Thus, the preliminary hydration process 13, carried out in the granulator 40, does not involve the main slaking process of the burnt lime. The main slaking process requires keeping the ratio of the water to the burnt lime at the level of 3:1 . Moreover, the main slaking process features a high temperature increase, up to 50 - 60 °C, and provides a final process product having a dough consistency, and not a powder consistency. Therefore, in the preliminary hydration process as described herein, the main slaking process does not occur. This was achieved by use of the shoveling system installed in the reaction chamber of the granulator, that does not allow the sludge sewage to homogenize, during the mixing process of the sludge and the CaO, in the granulator (the hydration process does not occur in the whole volume of the sludge granules. The preliminary hydration process occurs only on the surface of the sludge granules), and by an increase of the sludge water content (the dry mass content in the sludge is of 17 - 22%) - this further prolongs the time of preliminary hydration reaction.

The process of preliminary hydration of the sewage sludge as described herein is therefore extensively controlled and it is carried out with a small temperature increase (up to about 30 - 31 °C), and only on the surface of the sludge granules. Moreover, due to the substantially low process temperature (max. 30 - 31 °C), the preliminary hydration process does not involve generation of the gaseous reaction products requiring additional collection and purification.

The time of mixing of the sewage sludge should be adjusted individually - depending on the degree of disintegration of the sewage sludge at the inlet of the granulator 40, so as to prevent the sewage sludge from homogenization. For example, the hydration time, depending on the granulation parameters, may be from 60 to 240 seconds.

Fig 3. presents a chart which represents dependency of the temperature and time of the reaction of slaking of the burnt lime on the amount of the make-up water expressed in [%]. Based on the chart analysis, one may observe that the temperature of the slaking reaction (hydration of the burnt lime) decreases whilst the water content in the sludge increases. For example, for the sludge, being the reaction substrate, with the water-up content of 400%, the maximum reaction temperature is 70 °C for the reaction time of 100 minutes, whilst, for the sludge with the water-up content of 300%, the reaction temperature is 80 °C, for the same reaction time, i.e. of 100 minutes.
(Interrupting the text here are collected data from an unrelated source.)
import Mathlib.Analysis.Calculus.Deriv.MeanValue
import Mathlib.Analysis.SpecialFunctions.ExpDeriv
import Mathlib.Analysis.Complex.Exponential

/-!
# Line `beta-slope-floor` (crux `IR`, stmt-QuantumFields-19354): the slope floor in the SPECTRAL class — an amplitude zero defeats every correlator-level floor; the spectral floor is the gap itself

Lead prover `ym-ir-line-bsf-p1` (g4), on the line's XL load (`ReflSlopeFloor` v4–v5.1, guarded `ReflSlopeFloorPos` v6,
slice `SlopeFloor` v1–v3): `(c·a(b)·S − K_A)·R_b(A;S) ≤ ∂_b R_b(A;S)` on unit windows, for the (reflected antipodal /
slice-diagonal) time correlator of a species `A`.  In transfer-matrix currency such a correlator is a spectral sum
`R_b(S) = Σ_j w_j(b) e^{−E_j(b)·S}` with levels `E_j(b) ≥ 0` and amplitudes `w_j(b)` (`= |⟨e_j, ÂΩ⟩|² ≥ 0` in the
reflection-positive parity).  This file records, kernel-checked in the abstract class, the two facts that settle the
line's typing:

* §1 `guardedFloor_fails_near_amplitudeZero` — AN AMPLITUDE ZERO DEFEATS THE FLOOR.  For the two-level clause
  `R(b,S) = κ(b − b⋆)² e^{−E₁(b)S} + γ e^{−E₂(b)S}` (`κ, γ > 0`; levels with slopes in `[−M, 0]` on `[b⋆ − 1, b⋆]` —
  they may RUN, as asymptotic freedom wants —, `E₂ − E₁ ≥ Δ > 0` there), and for EVERY `c > 0`, `K`, `S₀`: some
  natural `S ≥ S₀` and some `b ∈ (b⋆ − 1, b⋆)` have `R(b,S) > 0` and `∂_b R(b,S) < 0 < (c·S − K)·R(b,S)` (take
  `b = b⋆ − θ/S`, `θ = 1/(M+1)`: the amplitude's decrease `−2κθ/S` beats the running `+κθ²|E₁′|/S` and the
  exponentially smaller second level).  So the guarded floor (asked only where `R > 0`; unit `a ≡ 1` on the window —
  a unit bounded below on the window only rescales `c`) FAILS for all large `S` at couplings just below an amplitude
  zero, whatever `K_A`; a fortiori the unguarded floors fail.  Amplitude zeros in `[β₂, ∞)` are generic for the
  universally quantified species of the load (for two species `A₁, A₂` coupling to the lightest state, `A₁ − λA₂`
  decouples at any prescribed `b⋆` for a suitable real `λ`) — this instantiation is the one non-kernel step (standard
  transfer-matrix heuristics).  No guard repairs it without collapsing to the leaf: a control of `R_β(A)` immune to
  the zeros of `A`'s own amplitudes is by a species-independent quantity at `β+1`, i.e. by the trivial anchor, and is
  then the decay statement itself.
* §2 `gap_of_levelFloor` — THE SPECTRAL FLOOR IS THE GAP.  If a level `E` is differentiable on `[β, β+1]` with
  `−E′ ≥ l₀` there and the FREE anchor `E(β+1) ≥ 0`, then `E(β) ≥ l₀`: the load re-typed on the lattice gap
  `E₁(b) = −log(λ₁/λ₀)(b)` ("the gap runs at rate `≥ c·a(b)`") integrates in one line to the gap in units
  `E₁(β) ≥ c·κ·a(β)` — the leaf's content — so in spectral currency the load is `leaf ∧ monotone running` (EQUIV⁺).

Consequence (lead's verdict, `Cruxes/IR/Lines/beta-slope-floor.dead.md`): the β-transport lever has no currency in
which it is both plausibly true and different from the leaf; the line is retired as a lever, its landed engine
(transport lemmas p587735/p589159/p589353/p613899, species ⇒ pairs p588079, strong-coupling rungs p594987/p598053/
p613474, SCFloor parts 1–22) standing as group-blind library content.
HONEST: abstract real analysis; nothing here is a statement about Yang–Mills expectations; nothing here proves or
refutes `BalabanLadder.IR` or bears on the Clay Yang–Mills mass gap (R4 closes only `BalabanLadder.UV`).
-/

set_option autoImplicit false

noncomputable section

open Set Real

namespace Summit.QuantumFields.YangMills.Cruxes.IR.BetaSlopeFloor.SpectralClass

/-! ## §1 An amplitude zero defeats every correlator-level slope floor -/

/-- The `b`-derivative of the two-level clause `R(b,S) = κ(b − b⋆)² e^{−E₁(b)S} + γ e^{−E₂(b)S}` (amplitude zero at
`b⋆`). -/
theorem hasDerivAt_twoLevel (κ γ bstar : ℝ) {E₁ E₂ : ℝ → ℝ} {E₁' E₂' : ℝ} (S : ℝ) {b : ℝ}
    (h₁ : HasDerivAt E₁ E₁' b) (h₂ : HasDerivAt E₂ E₂' b) :
    HasDerivAt (fun x => κ * (x - bstar) ^ 2 * exp (-(E₁ x * S)) + γ * exp (-(E₂ x * S)))
      (κ * (2 * (b - bstar)) * exp (-(E₁ b * S)) + κ * (b - bstar) ^ 2 * (exp (-(E₁ b * S)) * (-(E₁' * S))) +
        γ * (exp (-(E₂ b * S)) * (-(E₂' * S)))) b := by
  have hsq : HasDerivAt (fun x : ℝ => (x - bstar) ^ 2) (2 * (b - bstar)) b := by
    have h1 : HasDerivAt (fun x : ℝ => x - bstar) 1 b := (hasDerivAt_id' b).sub_const bstar
    have h2 := h1.mul h1
    have hf : (fun x : ℝ => (x - bstar) ^ 2) = fun x => (x - bstar) * (x - bstar) := by
      funext x; ring
    rw [hf]
    exact h2.congr_deriv (by ring)
  have he₁ : HasDerivAt (fun x => exp (-(E₁ x * S))) (exp (-(E₁ b * S)) * (-(E₁' * S))) b :=
    (h₁.mul_const S).neg.exp
  have he₂ : HasDerivAt (fun x => exp (-(E₂ x * S))) (exp (-(E₂ b * S)) * (-(E₂' * S))) b :=
    (h₂.mul_const S).neg.exp
  have h := ((hsq.const_mul κ).mul he₁).add (he₂.const_mul γ)
  exact h.congr_deriv (by ring)

/-- `A·S² ≤ e^{ΔS}` once `6A ≤ Δ³S` (`A, S ≥ 0`), from `x³/3! ≤ eˣ`. -/
theorem mul_sq_le_exp {A Δ S : ℝ} (hS : 0 ≤ S) (hΔ : 0 ≤ Δ) (h : 6 * A ≤ Δ ^ 3 * S) :
    A * S ^ 2 ≤ exp (Δ * S) := by
  have hcube : (Δ * S) ^ 3 / 6 ≤ exp (Δ * S) := by
    have := Real.pow_div_factorial_le_exp (x := Δ * S) (by positivity) 3
    simpa [Nat.factorial] using this
  calc A * S ^ 2 = (6 * A) * S ^ 2 / 6 := by ring
    _ ≤ (Δ ^ 3 * S) * S ^ 2 / 6 := by gcongr
    _ = (Δ * S) ^ 3 / 6 := by ring
    _ ≤ exp (Δ * S) := hcube

/-- **An amplitude zero defeats the (guarded) slope floor.**  Two-level clause with `κ, γ > 0`; levels `E₁, E₂`
differentiable on `[b⋆ − 1, b⋆]` with slopes in `[−M, 0]` (`M ≥ 0`) and separated by `E₂ − E₁ ≥ Δ > 0` there.
Then for every `c > 0`, every `K` and every `S₀` there are a natural number `S ≥ S₀` and `b ∈ (b⋆ − 1, b⋆)` with
`R(b,S) > 0`, `∂_b R(b,S) < 0` and hence `∂_b R(b,S) < (c·S − K)·R(b,S)`: the floor fails where the clause is
positive, for arbitrarily large `S`. -/
theorem guardedFloor_fails_near_amplitudeZero {κ γ bstar M Δ : ℝ} {E₁ E₂ E₁' E₂' : ℝ → ℝ}
    (hκ : 0 < κ) (hγ : 0 < γ) (hM : 0 ≤ M) (hΔ : 0 < Δ)
    (hE₁ : ∀ b ∈ Icc (bstar - 1) bstar, HasDerivAt E₁ (E₁' b) b ∧ -M ≤ E₁' b ∧ E₁' b ≤ 0)
    (hE₂ : ∀ b ∈ Icc (bstar - 1) bstar, HasDerivAt E₂ (E₂' b) b ∧ -M ≤ E₂' b ∧ E₂' b ≤ 0)
    (hgap : ∀ b ∈ Icc (bstar - 1) bstar, Δ ≤ E₂ b - E₁ b)
    (c K S₀ : ℝ) (hc : 0 < c) :
    ∃ S : ℕ, S₀ ≤ S ∧ ∃ b ∈ Ioo (bstar - 1) bstar,
      0 < κ * (b - bstar) ^ 2 * exp (-(E₁ b * S)) + γ * exp (-(E₂ b * S)) ∧
        deriv (fun x => κ * (x - bstar) ^ 2 * exp (-(E₁ x * S)) + γ * exp (-(E₂ x * S))) b < 0 ∧
          deriv (fun x => κ * (x - bstar) ^ 2 * exp (-(E₁ x * S)) + γ * exp (-(E₂ x * S))) b <
            (c * S - K) * (κ * (b - bstar) ^ 2 * exp (-(E₁ b * S)) + γ * exp (-(E₂ b * S))) := by
  -- the step `θ = 1/(M+1)` and the constant `A = γM/(κθ)`
  set θ : ℝ := 1 / (M + 1) with hθ
  have hθ0 : 0 < θ := by positivity
  have hθ1 : θ ≤ 1 := by rw [hθ, div_le_one (by positivity)]; linarith
  have hθM : θ * M ≤ 1 := by
    rw [hθ, one_div, inv_mul_le_iff₀ (by positivity)]; linarith
  set A : ℝ := γ * M / (κ * θ) with hA
  have hA0 : 0 ≤ A := by positivity
  have hκθA : κ * θ * A = γ * M := by rw [hA]; field_simp
  -- choose a natural `S` above all thresholds
  obtain ⟨S, hS⟩ := exists_nat_gt (max (max S₀ (K / c)) (max (6 * (A + 1) / Δ ^ 3) 1))
  have hS₀ : S₀ ≤ (S : ℝ) := le_of_lt (lt_of_le_of_lt ((le_max_left _ _).trans (le_max_left _ _)) hS)
  have hSK : K / c < (S : ℝ) := lt_of_le_of_lt ((le_max_right _ _).trans (le_max_left _ _)) hS
  have hSA : 6 * (A + 1) / Δ ^ 3 < (S : ℝ) := lt_of_le_of_lt ((le_max_left _ _).trans (le_max_right _ _)) hS
  have hS1 : (1 : ℝ) < S := lt_of_le_of_lt ((le_max_right _ _).trans (le_max_right _ _)) hS
  have hSpos : (0 : ℝ) < S := by linarith
  refine ⟨S, hS₀, ?_⟩
  -- the point `b = b⋆ − θ/S`
  set t : ℝ := θ / S with ht
  have ht0 : 0 < t := by positivity
  have ht1 : t < 1 := by
    rw [ht, div_lt_one hSpos]; linarith
  have htS : t * S = θ := by rw [ht]; field_simp
  set b : ℝ := bstar - t with hb
  have hbI : b ∈ Ioo (bstar - 1) bstar := ⟨by rw [hb]; linarith, by rw [hb]; linarith⟩
  have hbI' : b ∈ Icc (bstar - 1) bstar := Ioo_subset_Icc_self hbI
  refine ⟨b, hbI, ?_⟩
  obtain ⟨hd₁, hE₁lo, hE₁hi⟩ := hE₁ b hbI'
  obtain ⟨hd₂, hE₂lo, hE₂hi⟩ := hE₂ b hbI'
  have hgapb := hgap b hbI'
  have hder := hasDerivAt_twoLevel κ γ bstar (S := (S : ℝ)) hd₁ hd₂
  rw [hder.deriv]
  have hbb : b - bstar = -t := by rw [hb]; ring
  -- abbreviations for the two Boltzmann factors
  set e₁ : ℝ := exp (-(E₁ b * S)) with he₁
  set e₂ : ℝ := exp (-(E₂ b * S)) with he₂
  have he₁0 : 0 < e₁ := exp_pos _
  have he₂0 : 0 < e₂ := exp_pos _
  -- positivity of the clause
  have hRpos : 0 < κ * (b - bstar) ^ 2 * e₁ + γ * e₂ := by
    have h1 : 0 ≤ κ * (b - bstar) ^ 2 * e₁ := by positivity
    have h2 : 0 < γ * e₂ := mul_pos hγ he₂0
    linarith
  -- (1) the running of the first level cannot undo the amplitude's decrease: `κ t² e₁ (−E₁′) S ≤ κ t e₁`
  have hterm1 : κ * t ^ 2 * e₁ * (-E₁' b) * S ≤ κ * t * e₁ := by
    have h1 : κ * t ^ 2 * e₁ * (-E₁' b) * S = κ * t * e₁ * (θ * (-E₁' b)) := by
      rw [← htS]; ring
    rw [h1]
    have h2 : θ * (-E₁' b) ≤ 1 := le_trans (mul_le_mul_of_nonneg_left (by linarith) hθ0.le) hθM
    have h3 : 0 ≤ κ * t * e₁ := by positivity
    calc κ * t * e₁ * (θ * (-E₁' b)) ≤ κ * t * e₁ * 1 := mul_le_mul_of_nonneg_left h2 h3
      _ = κ * t * e₁ := mul_one _
  -- (2) the second level's running is at most `γ e₂ M S`
  have hterm2 : γ * e₂ * (-E₂' b) * S ≤ γ * e₂ * M * S := by
    have h1 : 0 ≤ γ * e₂ * S := by positivity
    have h2 : -E₂' b ≤ M := by linarith
    calc γ * e₂ * (-E₂' b) * S = γ * e₂ * S * (-E₂' b) := by ring
      _ ≤ γ * e₂ * S * M := mul_le_mul_of_nonneg_left h2 h1
      _ = γ * e₂ * M * S := by ring
  -- (3) and that is exponentially smaller than the amplitude's decrease: `γ e₂ M S < κ t e₁`
  have hterm3 : γ * e₂ * M * S < κ * t * e₁ := by
    -- `e₂ ≤ e₁ e^{−ΔS}`
    have h12 : e₂ ≤ e₁ * exp (-(Δ * S)) := by
      rw [he₁, he₂, ← exp_add]
      refine exp_le_exp.2 ?_
      nlinarith [mul_le_mul_of_nonneg_right hgapb hSpos.le]
    -- `(A+1) S² ≤ e^{ΔS}`, hence `A S² e^{−ΔS} < 1`
    have h6 : 6 * (A + 1) ≤ Δ ^ 3 * S := by
      rw [div_lt_iff₀ (by positivity)] at hSA; linarith
    have hexpS : (A + 1) * (S : ℝ) ^ 2 ≤ exp (Δ * S) := mul_sq_le_exp hSpos.le hΔ.le h6
    have hAS : A * (S : ℝ) ^ 2 * exp (-(Δ * S)) < 1 := by
      rw [Real.exp_neg, ← div_eq_mul_inv, div_lt_one (exp_pos _)]
      have hS2 : 0 < (S : ℝ) ^ 2 := by positivity
      have : A * (S : ℝ) ^ 2 < (A + 1) * (S : ℝ) ^ 2 := by linarith
      exact this.trans_le hexpS
    -- `γ M S² e₂ ≤ γ M S² e₁ e^{−ΔS} = κθ · (A S² e^{−ΔS}) · e₁ < κ θ e₁`
    have hmain : γ * e₂ * M * S * S < κ * θ * e₁ := by
      have h0 : 0 ≤ γ * M * S * S := by positivity
      have h1 : γ * e₂ * M * S * S ≤ γ * M * S * S * (e₁ * exp (-(Δ * S))) := by
        calc γ * e₂ * M * S * S = γ * M * S * S * e₂ := by ring
          _ ≤ γ * M * S * S * (e₁ * exp (-(Δ * S))) := mul_le_mul_of_nonneg_left h12 h0
      have h2 : γ * M * S * S * (e₁ * exp (-(Δ * S))) = κ * θ * e₁ * (A * (S : ℝ) ^ 2 * exp (-(Δ * S))) := by
        rw [← hκθA]; ring
      have h3 : κ * θ * e₁ * (A * (S : ℝ) ^ 2 * exp (-(Δ * S))) < κ * θ * e₁ * 1 :=
        mul_lt_mul_of_pos_left hAS (by positivity)
      rw [h2] at h1
      linarith
    -- divide by `S`: `κ t e₁ = κ θ e₁ / S`
    have h4 : κ * t * e₁ = κ * θ * e₁ / S := by rw [ht]; field_simp
    rw [h4, lt_div_iff₀ hSpos]
    exact hmain
  -- the derivative is negative
  have hderiv_neg : κ * (2 * (b - bstar)) * e₁ + κ * (b - bstar) ^ 2 * (e₁ * (-(E₁' b * S))) +
      γ * (e₂ * (-(E₂' b * S))) < 0 := by
    have hexpand : κ * (2 * (b - bstar)) * e₁ + κ * (b - bstar) ^ 2 * (e₁ * (-(E₁' b * S))) +
        γ * (e₂ * (-(E₂' b * S))) =
        -(2 * (κ * t * e₁)) + κ * t ^ 2 * e₁ * (-E₁' b) * S + γ * e₂ * (-E₂' b) * S := by
      rw [hbb]; ring
    rw [hexpand]
    linarith
  refine ⟨hRpos, hderiv_neg, lt_of_lt_of_le hderiv_neg ?_⟩
  -- `(c S − K) R ≥ 0`
  have hcS : 0 ≤ c * (S : ℝ) - K := by
    have h1 : K < (S : ℝ) * c := (div_lt_iff₀ hc).1 hSK
    linarith
  exact mul_nonneg hcS hRpos.le

/-! ## §2 In spectral currency the floor integrates to the gap from the free anchor -/

/-- **The spectral slope floor is the gap.**  If `E` is differentiable on `[β, β+1]` with `l₀ ≤ −E′` there and the
free anchor `0 ≤ E(β+1)` holds, then `l₀ ≤ E(β)`.  (With `E = E₁(b) = −log(λ₁/λ₀)(b)` the lattice gap, always
`≥ 0`, and `l₀ = c·κ·a(β)` the running floor frozen by window regularity, this is the gap in units at `β`.) -/
theorem gap_of_levelFloor {E : ℝ → ℝ} {β l₀ : ℝ} (hE : ∀ x ∈ Icc β (β + 1), DifferentiableAt ℝ E x)
    (hfl : ∀ x ∈ Icc β (β + 1), l₀ ≤ -deriv E x) (h0 : 0 ≤ E (β + 1)) : l₀ ≤ E β := by
  have hcont : ContinuousOn E (Icc β (β + 1)) := fun x hx => (hE x hx).continuousAt.continuousWithinAt
  have hdiff : DifferentiableOn ℝ E (interior (Icc β (β + 1))) := by
    rw [interior_Icc]; exact fun x hx => (hE x (Ioo_subset_Icc_self hx)).differentiableWithinAt
  have hle : ∀ x ∈ interior (Icc β (β + 1)), deriv E x ≤ -l₀ := by
    rw [interior_Icc]; intro x hx; have := hfl x (Ioo_subset_Icc_self hx); linarith
  have h := (convex_Icc β (β + 1)).image_sub_le_mul_sub_of_deriv_le hcont hdiff hle β
    ⟨le_rfl, by linarith⟩ (β + 1) ⟨by linarith, le_rfl⟩ (by linarith)
  linarith

/-- The same with a running floor `l(x) ≥ l₀` (the load's shape `−E′(b) ≥ c·a(b)` with `c·a(b) ≥ c·κ·a(β)` on the
window): `E(β) ≥ l₀`. -/
theorem gap_of_runningLevelFloor {E l : ℝ → ℝ} {β l₀ : ℝ} (hE : ∀ x ∈ Icc β (β + 1), DifferentiableAt ℝ E x)
    (hfl : ∀ x ∈ Icc β (β + 1), l x ≤ -deriv E x) (hl₀ : ∀ x ∈ Icc β (β + 1), l₀ ≤ l x)
    (h0 : 0 ≤ E (β + 1)) : l₀ ≤ E β :=
  gap_of_levelFloor hE (fun x hx => (hl₀ x hx).trans (hfl x hx)) h0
After the preliminary hydration process 13, the mixture of the sewage sludge enters the belt reactor 50 in which the process of main hydration (slaking process) 14 is carried out. During the main hydration process, the main hydration reaction occurs, i.e. the slaking process. At the outlet, the reaction feedstock (comprising the sewage sludge, the hydrated lime and the reacted burnt lime) can have a temperature exceeding 100 °C (in the case of continuous working mode of the granulator). This indicates the beginning of the slaking process, i.e. the hydration reaction that occurs within the whole volume of the sewage sludge. Such a drastic temperature increase also indicates the occurrence of the reaction of the burnt lime with the water molecules contained within the interior of the sewage granules. Therefore, the process of the main hygienization of the sewage sludge occurs inside the belt reactor 50.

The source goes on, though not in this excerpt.